表紙裏に写真があり、アアあのおじさんか!とすぐわかった。知っているおじさんだと思うと読みやすい。
文章はカジュアルだが、内容は濃い。国際政治と石巻の魚が一機に結びつく。
さて、気になる箇所は捕鯨問題である。以前読んだ『解体新書―捕鯨論争』と同じ立場を取る。南洋調査捕鯨反対、沿岸捕鯨賛成。
“南極海での調査捕鯨は水産庁・鯨類研究所・共同船舶という「国策産業」の利益”に寄与するばかりで、日本の国益に百害あって一利なしと一刀両断。これを支持する様に、石巻市議が「沿岸捕鯨の敵はIWCではなく、日本の調査捕鯨ではないか。」という発言を記している。
なぜこのような声が表に出て来ないのか。捕鯨産業が県ではなく、国の許可制度にあるため、日本の沿岸捕鯨関係者が口をとざすか、匿名での発言しかないのだという。
新聞記者という立場でありながら傍観者ではなく、石巻を変えて行こうという姿勢が文章の至所に見える。
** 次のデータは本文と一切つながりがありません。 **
/-- **`KR` is false** (hypothesis `hKR` of `FrustratedLawDichotomyChargedGapRigidityDoor.frustrationDensityGap_of_chargedEnergyGap`, verbatim,
negated): the centre of the twisted dozen is a charge-free(1/100) site of a `7/10`-separated `13`-atom configuration that is not robustly good.
[folklore] -/
theorem not_kr :
    ¬ (∀ (N : ℕ) (y : Fin N → EuclideanSpace ℝ (Fin 3)), Function.Injective y → (∀ a b : Fin N, a ≠ b → (7 : ℝ) / 10 ≤ dist (y a) (y b)) → ∀ i : Fin N, Literature.Geometry.DiscreteGeometry.IsChargeFree (1 / 100 : ℝ) y i → ∃ (d η γ : ℝ) (A : EuclideanSpace ℝ (Fin 3) →ₗᵢ[ℝ] EuclideanSpace ℝ (Fin 3)), (∃ t : ↥Literature.Geometry.DiscreteGeometry.fccKissingPattern → EuclideanSpace ℝ (Fin 3), 0 < d ∧ 0 < γ ∧ η < 1 / 20 ∧ (∀ u : ↥Literature.Geometry.DiscreteGeometry.fccKissingPattern, t u ∈ (Set.range y) ∧ ‖(t u - (y i)) - d • A (u : EuclideanSpace ℝ (Fin 3))‖ ≤ η * d) ∧ (∀ s : EuclideanSpace ℝ (Fin 3), s ∈ (Set.range y) → s ≠ (y i) → d ≤ dist s (y i)) ∧ (∃ s : EuclideanSpace ℝ (Fin 3), s ∈ (Set.range y) ∧ s ≠ (y i) ∧ dist s (y i) ≤ d) ∧ (∀ s : EuclideanSpace ℝ (Fin 3), s ∈ (Set.range y) → s ≠ (y i) → dist s (y i) < 13 / 10 * d + γ → dist s (y i) ≤ 13 / 10 * d - γ ∧ s ∈ Set.range t)) ∨ (∃ t : ↥Literature.Geometry.DiscreteGeometry.hcpKissingPattern → EuclideanSpace ℝ (Fin 3), 0 < d ∧ 0 < γ ∧ η < 1 / 20 ∧ (∀ u : ↥Literature.Geometry.DiscreteGeometry.hcpKissingPattern, t u ∈ (Set.range y) ∧ ‖(t u - (y i)) - d • A (u : EuclideanSpace ℝ (Fin 3))‖ ≤ η * d) ∧ (∀ s : EuclideanSpace ℝ (Fin 3), s ∈ (Set.range y) → s ≠ (y i) → d ≤ dist s (y i)) ∧ (∃ s : EuclideanSpace ℝ (Fin 3), s ∈ (Set.range y) ∧ s ≠ (y i) ∧ dist s (y i) ≤ d) ∧ (∀ s : EuclideanSpace ℝ (Fin 3), s ∈ (Set.range y) → s ≠ (y i) → dist s (y i) < 13 / 10 * d + γ → dist s (y i) ≤ 13 / 10 * d - γ ∧ s ∈ Set.range t))) := by
  intro h
  -- integer facts of the 13-atom cluster (centre = index 0), by `decide`
  have G1 : ∀ a b : Fin 13, a ≠ b → 61 ≤ sqNormInt ((![![0, 0, 0], ![0, 5, 6], ![0, 5, -6], ![0, -5, 6], ![0, -5, -6], ![6, 0, 5], ![6, 0, -5], ![-6, 0, 5], ![-6, 0, -5], ![5, 6, 0], ![5, -6, 0], ![-5, 6, 0], ![-5, -6, 0]] : Fin 13 → Fin 3 → ℤ) a - (![![0, 0, 0], ![0, 5, 6], ![0, 5, -6], ![0, -5, 6], ![0, -5, -6], ![6, 0, 5], ![6, 0, -5], ![-6, 0, 5], ![-6, 0, -5], ![5, 6, 0], ![5, -6, 0], ![-5, 6, 0], ![-5, -6, 0]] : Fin 13 → Fin 3 → ℤ) b) := by
    decide
  have G2 : ∀ a : Fin 13, a ≠ 0 → sqNormInt ((![![0, 0, 0], ![0, 5, 6], ![0, 5, -6], ![0, -5, 6], ![0, -5, -6], ![6, 0, 5], ![6, 0, -5], ![-6, 0, 5], ![-6, 0, -5], ![5, 6, 0], ![5, -6, 0], ![-5, 6, 0], ![-5, -6, 0]] : Fin 13 → Fin 3 → ℤ) a - (![![0, 0, 0], ![0, 5, 6], ![0, 5, -6], ![0, -5, 6], ![0, -5, -6], ![6, 0, 5], ![6, 0, -5], ![-6, 0, 5], ![-6, 0, -5], ![5, 6, 0], ![5, -6, 0], ![-5, 6, 0], ![-5, -6, 0]] : Fin 13 → Fin 3 → ℤ) 0) = 61 := by
    decide
  have G2' : sqNormInt ((![![0, 0, 0], ![0, 5, 6], ![0, 5, -6], ![0, -5, 6], ![0, -5, -6], ![6, 0, 5], ![6, 0, -5], ![-6, 0, 5], ![-6, 0, -5], ![5, 6, 0], ![5, -6, 0], ![-5, 6, 0], ![-5, -6, 0]] : Fin 13 → Fin 3 → ℤ) 0 - (![![0, 0, 0], ![0, 5, 6], ![0, 5, -6], ![0, -5, 6], ![0, -5, -6], ![6, 0, 5], ![6, 0, -5], ![-6, 0, 5], ![-6, 0, -5], ![5, 6, 0], ![5, -6, 0], ![-5, 6, 0], ![-5, -6, 0]] : Fin 13 → Fin 3 → ℤ) 1) = 61 := by
    decide
  have G3 : ∀ a b : Fin 13, a ≠ b → sqNormInt ((![![0, 0, 0], ![0, 5, 6], ![0, 5, -6], ![0, -5, 6], ![0, -5, -6], ![6, 0, 5], ![6, 0, -5], ![-6, 0, 5], ![-6, 0, -5], ![5, 6, 0], ![5, -6, 0], ![-5, 6, 0], ![-5, -6, 0]] : Fin 13 → Fin 3 → ℤ) a - (![![0, 0, 0], ![0, 5, 6], ![0, 5, -6], ![0, -5, 6], ![0, -5, -6], ![6, 0, 5], ![6, 0, -5], ![-6, 0, 5], ![-6, 0, -5], ![5, 6, 0], ![5, -6, 0], ![-5, 6, 0], ![-5, -6, 0]] : Fin 13 → Fin 3 → ℤ) b) ≤ 62 ∨ 100 ≤ sqNormInt ((![![0, 0, 0], ![0, 5, 6], ![0, 5, -6], ![0, -5, 6], ![0, -5, -6], ![6, 0, 5], ![6, 0, -5], ![-6, 0, 5], ![-6, 0, -5], ![5, 6, 0], ![5, -6, 0], ![-5, 6, 0], ![-5, -6, 0]] : Fin 13 → Fin 3 → ℤ) a - (![![0, 0, 0], ![0, 5, 6], ![0, 5, -6], ![0, -5, 6], ![0, -5, -6], ![6, 0, 5], ![6, 0, -5], ![-6, 0, 5], ![-6, 0, -5], ![5, 6, 0], ![5, -6, 0], ![-5, 6, 0], ![-5, -6, 0]] : Fin 13 → Fin 3 → ℤ) b) := by
    decide
  have G5 : ∀ j : Fin 13, j ≠ 0 → (Finset.univ.filter fun k : Fin 13 => ((0 : Fin 13) ≠ k ∧ sqNormInt ((![![0, 0, 0], ![0, 5, 6], ![0, 5, -6], ![0, -5, 6], ![0, -5, -6], ![6, 0, 5], ![6, 0, -5], ![-6, 0, 5], ![-6, 0, -5], ![5, 6, 0], ![5, -6, 0], ![-5, 6, 0], ![-5, -6, 0]] : Fin 13 → Fin 3 → ℤ) 0 - (![![0, 0, 0], ![0, 5, 6], ![0, 5, -6], ![0, -5, 6], ![0, -5, -6], ![6, 0, 5], ![6, 0, -5], ![-6, 0, 5], ![-6, 0, -5], ![5, 6, 0], ![5, -6, 0], ![-5, 6, 0], ![-5, -6, 0]] : Fin 13 → Fin 3 → ℤ) k) ≤ 62) ∧ (j ≠ k ∧ sqNormInt ((![![0, 0, 0], ![0, 5, 6], ![0, 5, -6], ![0, -5, 6], ![0, -5, -6], ![6, 0, 5], ![6, 0, -5], ![-6, 0, 5], ![-6, 0, -5], ![5, 6, 0], ![5, -6, 0], ![-5, 6, 0], ![-5, -6, 0]] : Fin 13 → Fin 3 → ℤ) j - (![![0, 0, 0], ![0, 5, 6], ![0, 5, -6], ![0, -5, 6], ![0, -5, -6], ![6, 0, 5], ![6, 0, -5], ![-6, 0, 5], ![-6, 0, -5], ![5, 6, 0], ![5, -6, 0], ![-5, 6, 0], ![-5, -6, 0]] : Fin 13 → Fin 3 → ℤ) k) ≤ 62)).card = 4 := by
    decide
  have G6 : ∀ a b : Fin 13, sqNormInt ((![![0, 0, 0], ![0, 5, 6], ![0, 5, -6], ![0, -5, 6], ![0, -5, -6], ![6, 0, 5], ![6, 0, -5], ![-6, 0, 5], ![-6, 0, -5], ![5, 6, 0], ![5, -6, 0], ![-5, 6, 0], ![-5, -6, 0]] : Fin 13 → Fin 3 → ℤ) a - (![![0, 0, 0], ![0, 5, 6], ![0, 5, -6], ![0, -5, 6], ![0, -5, -6], ![6, 0, 5], ![6, 0, -5], ![-6, 0, 5], ![-6, 0, -5], ![5, 6, 0], ![5, -6, 0], ![-5, 6, 0], ![-5, -6, 0]] : Fin 13 → Fin 3 → ℤ) b) ≤ 100 ∨ 144 ≤ sqNormInt ((![![0, 0, 0], ![0, 5, 6], ![0, 5, -6], ![0, -5, 6], ![0, -5, -6], ![6, 0, 5], ![6, 0, -5], ![-6, 0, 5], ![-6, 0, -5], ![5, 6, 0], ![5, -6, 0], ![-5, 6, 0], ![-5, -6, 0]] : Fin 13 → Fin 3 → ℤ) a - (![![0, 0, 0], ![0, 5, 6], ![0, 5, -6], ![0, -5, 6], ![0, -5, -6], ![6, 0, 5], ![6, 0, -5], ![-6, 0, 5], ![-6, 0, -5], ![5, 6, 0], ![5, -6, 0], ![-5, 6, 0], ![-5, -6, 0]] : Fin 13 → Fin 3 → ℤ) b) := by
    decide
  have G7 : (Finset.univ.filter fun k : Fin 13 => (0 : Fin 13) ≠ k ∧ sqNormInt ((![![0, 0, 0], ![0, 5, 6], ![0, 5, -6], ![0, -5, 6], ![0, -5, -6], ![6, 0, 5], ![6, 0, -5], ![-6, 0, 5], ![-6, 0, -5], ![5, 6, 0], ![5, -6, 0], ![-5, 6, 0], ![-5, -6, 0]] : Fin 13 → Fin 3 → ℤ) 0 - (![![0, 0, 0], ![0, 5, 6], ![0, 5, -6], ![0, -5, 6], ![0, -5, -6], ![6, 0, 5], ![6, 0, -5], ![-6, 0, 5], ![-6, 0, -5], ![5, 6, 0], ![5, -6, 0], ![-5, 6, 0], ![-5, -6, 0]] : Fin 13 → Fin 3 → ℤ) k) ≤ 62).card = 12 := by
    decide
  -- the cluster in `ℝ³`
  set W : Fin 13 → Fin 3 → ℤ := ![![0, 0, 0], ![0, 5, 6], ![0, 5, -6], ![0, -5, 6], ![0, -5, -6], ![6, 0, 5], ![6, 0, -5], ![-6, 0, 5], ![-6, 0, -5], ![5, 6, 0], ![5, -6, 0], ![-5, 6, 0], ![-5, -6, 0]] with hW
  set y : Fin 13 → EuclideanSpace ℝ (Fin 3) := fun a => intVec (W a) with hy
  have hdist : ∀ a b : Fin 13, dist (y a) (y b) = Real.sqrt (sqNormInt (W a - W b) : ℝ) := by
    intro a b; rw [dist_eq_norm, hy]; simp only; rw [intVec_sub, norm_intVec]
  have h61lt : Real.sqrt 61 < 8 := by
    rw [show (8 : ℝ) = Real.sqrt (8 ^ 2) by rw [Real.sqrt_sq (by norm_num)]]
    exact Real.sqrt_lt_sqrt (by norm_num) (by norm_num)
  have h61pos : 0 < Real.sqrt 61 := by positivity
  -- injective and `7/10`-separated
  have hinj : Function.Injective y := by
    intro a b hab
    by_contra hne
    have h0 : dist (y a) (y b) = 0 := by rw [hab, dist_self]
    rw [hdist] at h0
    have h61 : (61 : ℝ) ≤ sqNormInt (W a - W b) := by exact_mod_cast G1 a b hne
    have := Real.sqrt_eq_zero'.1 h0
    linarith
  have hsep : ∀ a b : Fin 13, a ≠ b → (7 : ℝ) / 10 ≤ dist (y a) (y b) := by
    intro a b hab
    rw [hdist]
    have h61 : (61 : ℝ) ≤ sqNormInt (W a - W b) := by exact_mod_cast G1 a b hab
    have h7 : (7 : ℝ) / 10 ≤ Real.sqrt 61 := by
      rw [show (7 : ℝ) / 10 = Real.sqrt ((7 / 10) ^ 2) by rw [Real.sqrt_sq (by norm_num)]]
      exact Real.sqrt_le_sqrt (by norm_num)
    exact h7.trans (Real.sqrt_le_sqrt h61)
  -- every nearest-neighbour distance is `√61`
  have hnn : ∀ a : Fin 13, nearestDist y a = Real.sqrt 61 := by
    intro a
    refine le_antisymm ?_ (le_nearestDist ⟨if a = 0 then 1 else 0, by
      split_ifs with h0
      · subst h0; decide
      · exact fun h' => h0 h'.symm⟩ fun k hk => ?_)
    · by_cases ha : a = 0
      · subst ha
        have h := nearestDist_le_dist y (j := (0 : Fin 13)) (k := 1) (by decide)
        rwa [hdist, show (sqNormInt (W 0 - W 1) : ℝ) = 61 by exact_mod_cast G2'] at h
      · have h := nearestDist_le_dist y (j := a) (k := 0) (fun h0 => ha h0.symm)
        rwa [hdist, show (sqNormInt (W a - W 0) : ℝ) = 61 by exact_mod_cast G2 a ha] at h
    · rw [hdist]
      exact Real.sqrt_le_sqrt (by exact_mod_cast G1 a k (fun h' => hk h'.symm))
  -- the `1/100`-bond graph: bonded iff squared distance `≤ 62`
  have hadj : ∀ a b : Fin 13, (bondGraph (1 / 100 : ℝ) y).Adj a b ↔ a ≠ b ∧ sqNormInt (W a - W b) ≤ 62 := by
    intro a b
    rw [bondGraph_adj, hnn, hnn, min_self, hdist]
    refine ⟨fun ⟨hab, hle⟩ => ⟨hab, ?_⟩, fun ⟨hab, hle⟩ => ⟨hab, ?_⟩⟩
    · rcases G3 a b hab with h62 | h100
      · exact h62
      · exfalso
        have h10 : (10 : ℝ) ≤ Real.sqrt (sqNormInt (W a - W b) : ℝ) :=
          Real.le_sqrt_of_sq_le (by exact_mod_cast (show (10 : ℤ) ^ 2 ≤ _ by linarith))
        linarith
    · have h62 : (sqNormInt (W a - W b) : ℝ) ≤ 62 := by exact_mod_cast hle
      calc Real.sqrt (sqNormInt (W a - W b) : ℝ) ≤ Real.sqrt 62 := Real.sqrt_le_sqrt h62
        _ ≤ Real.sqrt ((1 + 1 / 100) ^ 2 * 61) := Real.sqrt_le_sqrt (by norm_num)
        _ = (1 + 1 / 100) * Real.sqrt 61 := by rw [Real.sqrt_mul (by positivity), Real.sqrt_sq (by positivity)]
  -- the centre is charge-free at tolerance `1/100`
  have hN0 : (bondGraph (1 / 100 : ℝ) y).neighborSet 0 =
      ↑(Finset.univ.filter fun k : Fin 13 => (0 : Fin 13) ≠ k ∧ sqNormInt (W 0 - W k) ≤ 62) := by
    ext k
    simp only [SimpleGraph.mem_neighborSet, Finset.coe_filter, Finset.mem_univ, true_and, Set.mem_setOf_eq, hadj]
  have hcf : IsChargeFree (1 / 100 : ℝ) y 0 := by
    refine ⟨by rw [hN0, Set.ncard_coe_finset, G7], fun j hj => ?_⟩
    have hj0 : j ≠ 0 := by
      rw [SimpleGraph.mem_neighborSet, hadj] at hj
      exact fun h' => hj.1 h'.symm
    have hNj : (bondGraph (1 / 100 : ℝ) y).neighborSet 0 ∩ (bondGraph (1 / 100 : ℝ) y).neighborSet j =
        ↑(Finset.univ.filter fun k : Fin 13 =>
          ((0 : Fin 13) ≠ k ∧ sqNormInt (W 0 - W k) ≤ 62) ∧ (j ≠ k ∧ sqNormInt (W j - W k) ≤ 62)) := by
      ext k
      simp only [Set.mem_inter_iff, SimpleGraph.mem_neighborSet, Finset.coe_filter, Finset.mem_univ, true_and,
        Set.mem_setOf_eq, hadj]
    rw [ringNumber_def, hNj, Set.ncard_coe_finset, G5 j hj0]
  -- feed the witness to `KR`
  obtain ⟨d, η, γ, A, hfit⟩ := h 13 y hinj hsep 0 hcf
  -- the nearest-neighbour clauses pin the scale: `d = √61`
  have hscale : ∀ {d : ℝ}, (∀ s : EuclideanSpace ℝ (Fin 3), s ∈ Set.range y → s ≠ y 0 → d ≤ dist s (y 0)) →
      (∃ s : EuclideanSpace ℝ (Fin 3), s ∈ Set.range y ∧ s ≠ y 0 ∧ dist s (y 0) ≤ d) → d = Real.sqrt 61 := by
    rintro d hle ⟨s, ⟨b, rfl⟩, hb0, hbd⟩
    have hb : b ≠ 0 := fun hb => hb0 (by rw [hb])
    have h1 : y 1 ≠ y 0 := fun h' => absurd (hinj h') (by decide)
    have hup := hle (y 1) ⟨1, rfl⟩ h1
    rw [hdist, show (sqNormInt (W 1 - W 0) : ℝ) = 61 by exact_mod_cast G2 1 (by decide)] at hup
    rw [hdist, show (sqNormInt (W b - W 0) : ℝ) = 61 by exact_mod_cast G2 b hb] at hbd
    exact le_antisymm hup hbd
  -- a `√2`-pair of a scaled integer pattern kills any fit at scale `√61`
  have key : ∀ (S : Finset (Fin 3 → ℤ)) (N : ℕ) (hN : N ≠ 0) (v w : Fin 3 → ℤ) (hv : v ∈ S) (hw : w ∈ S) (hvw : v ≠ w)
      (hsq : (sqNormInt (v - w) : ℝ) = 2 * N) (t : ↥(scaledPattern S N) → EuclideanSpace ℝ (Fin 3)), η < 1 / 20 →
      (∀ u : ↥(scaledPattern S N), t u ∈ Set.range y ∧ ‖(t u - y 0) - Real.sqrt 61 • A (u : EuclideanSpace ℝ (Fin 3))‖ ≤ η * Real.sqrt 61) →
      False := by
    intro S N hN v w hv hw hvw hsq t hη ht
    have hmv : (Real.sqrt N)⁻¹ • intVec v ∈ scaledPattern S N := Finset.mem_image_of_mem _ hv
    have hmw : (Real.sqrt N)⁻¹ • intVec w ∈ scaledPattern S N := Finset.mem_image_of_mem _ hw
    set u0 : ↥(scaledPattern S N) := ⟨_, hmv⟩ with hu0
    set v0 : ↥(scaledPattern S N) := ⟨_, hmw⟩ with hv0
    have hNpos : (0 : ℝ) < Real.sqrt N := by positivity
    have hs : ‖(u0 : EuclideanSpace ℝ (Fin 3)) - (v0 : EuclideanSpace ℝ (Fin 3))‖ ^ 2 = 2 := by
      simp only [hu0, hv0]
      rw [← smul_sub, intVec_sub, norm_smul, norm_inv, Real.norm_of_nonneg hNpos.le, norm_intVec, mul_pow, inv_pow,
        Real.sq_sqrt (by positivity), Real.sq_sqrt (by linarith [show (0 : ℝ) ≤ 2 * N by positivity]), hsq]
      field_simp
    obtain ⟨a, ha⟩ := (ht u0).1
    obtain ⟨b, hb⟩ := (ht v0).1
    obtain ⟨hlo, hhi⟩ := fit_pair_bound h61pos.le A (ht u0).2 (ht v0).2
    have hD : ‖(t u0 - y 0) - (t v0 - y 0)‖ = Real.sqrt (sqNormInt (W a - W b) : ℝ) := by
      rw [show (t u0 - y 0) - (t v0 - y 0) = t u0 - t v0 by abel, ← ha, ← hb, ← dist_eq_norm, hdist]
    rw [hD] at hlo hhi
    have hr : η * Real.sqrt 61 < Real.sqrt 61 / 20 := by nlinarith
    exact twisted_dozen_no_sqrt_two rfl (G6 a b) hs (norm_nonneg _) hr hlo hhi
  have h4 : sqNormInt ((![1, 1, 0] : Fin 3 → ℤ) - ![-1, 1, 0]) = 4 := by decide
  have h36 : sqNormInt ((![3, 3, 0] : Fin 3 → ℤ) - ![-3, 3, 0]) = 36 := by decide
  rcases hfit with ⟨t, hd0, hγ, hη, hfitu, hle, hex, -⟩ | ⟨t, hd0, hγ, hη, hfitu, hle, hex, -⟩
  · have hd := hscale hle hex
    subst hd
    exact key fccInt 2 two_ne_zero ![1, 1, 0] ![-1, 1, 0] (by decide) (by decide) (by decide) (by rw [h4]; norm_num) t hη hfitu
  · have hd := hscale hle hex
    subst hd
    exact key hcpInt 18 (by norm_num) ![3, 3, 0] ![-3, 3, 0] (by decide) (by decide) (by decide) (by rw [h36]; norm_num) t hη hfitu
軽快な筆の運びは石巻の人々や文化を生き生き描き出している。
しかし、読む前には気付かなかったのだが、ここに登場する人々や建物の多くが今回の震災で被害に合われたはずだと思うと、文章の軽快さがコントラストとなって逆に重たい気持ちで読み進むこととなった。
ウェッブサーフィンしたら、著者高成田さんは、東日本大震災復興構想会議の委員、また、震災で親をなくした児童・生徒を支援する「東日本大震災こども未来基金」を立ち上げていらした。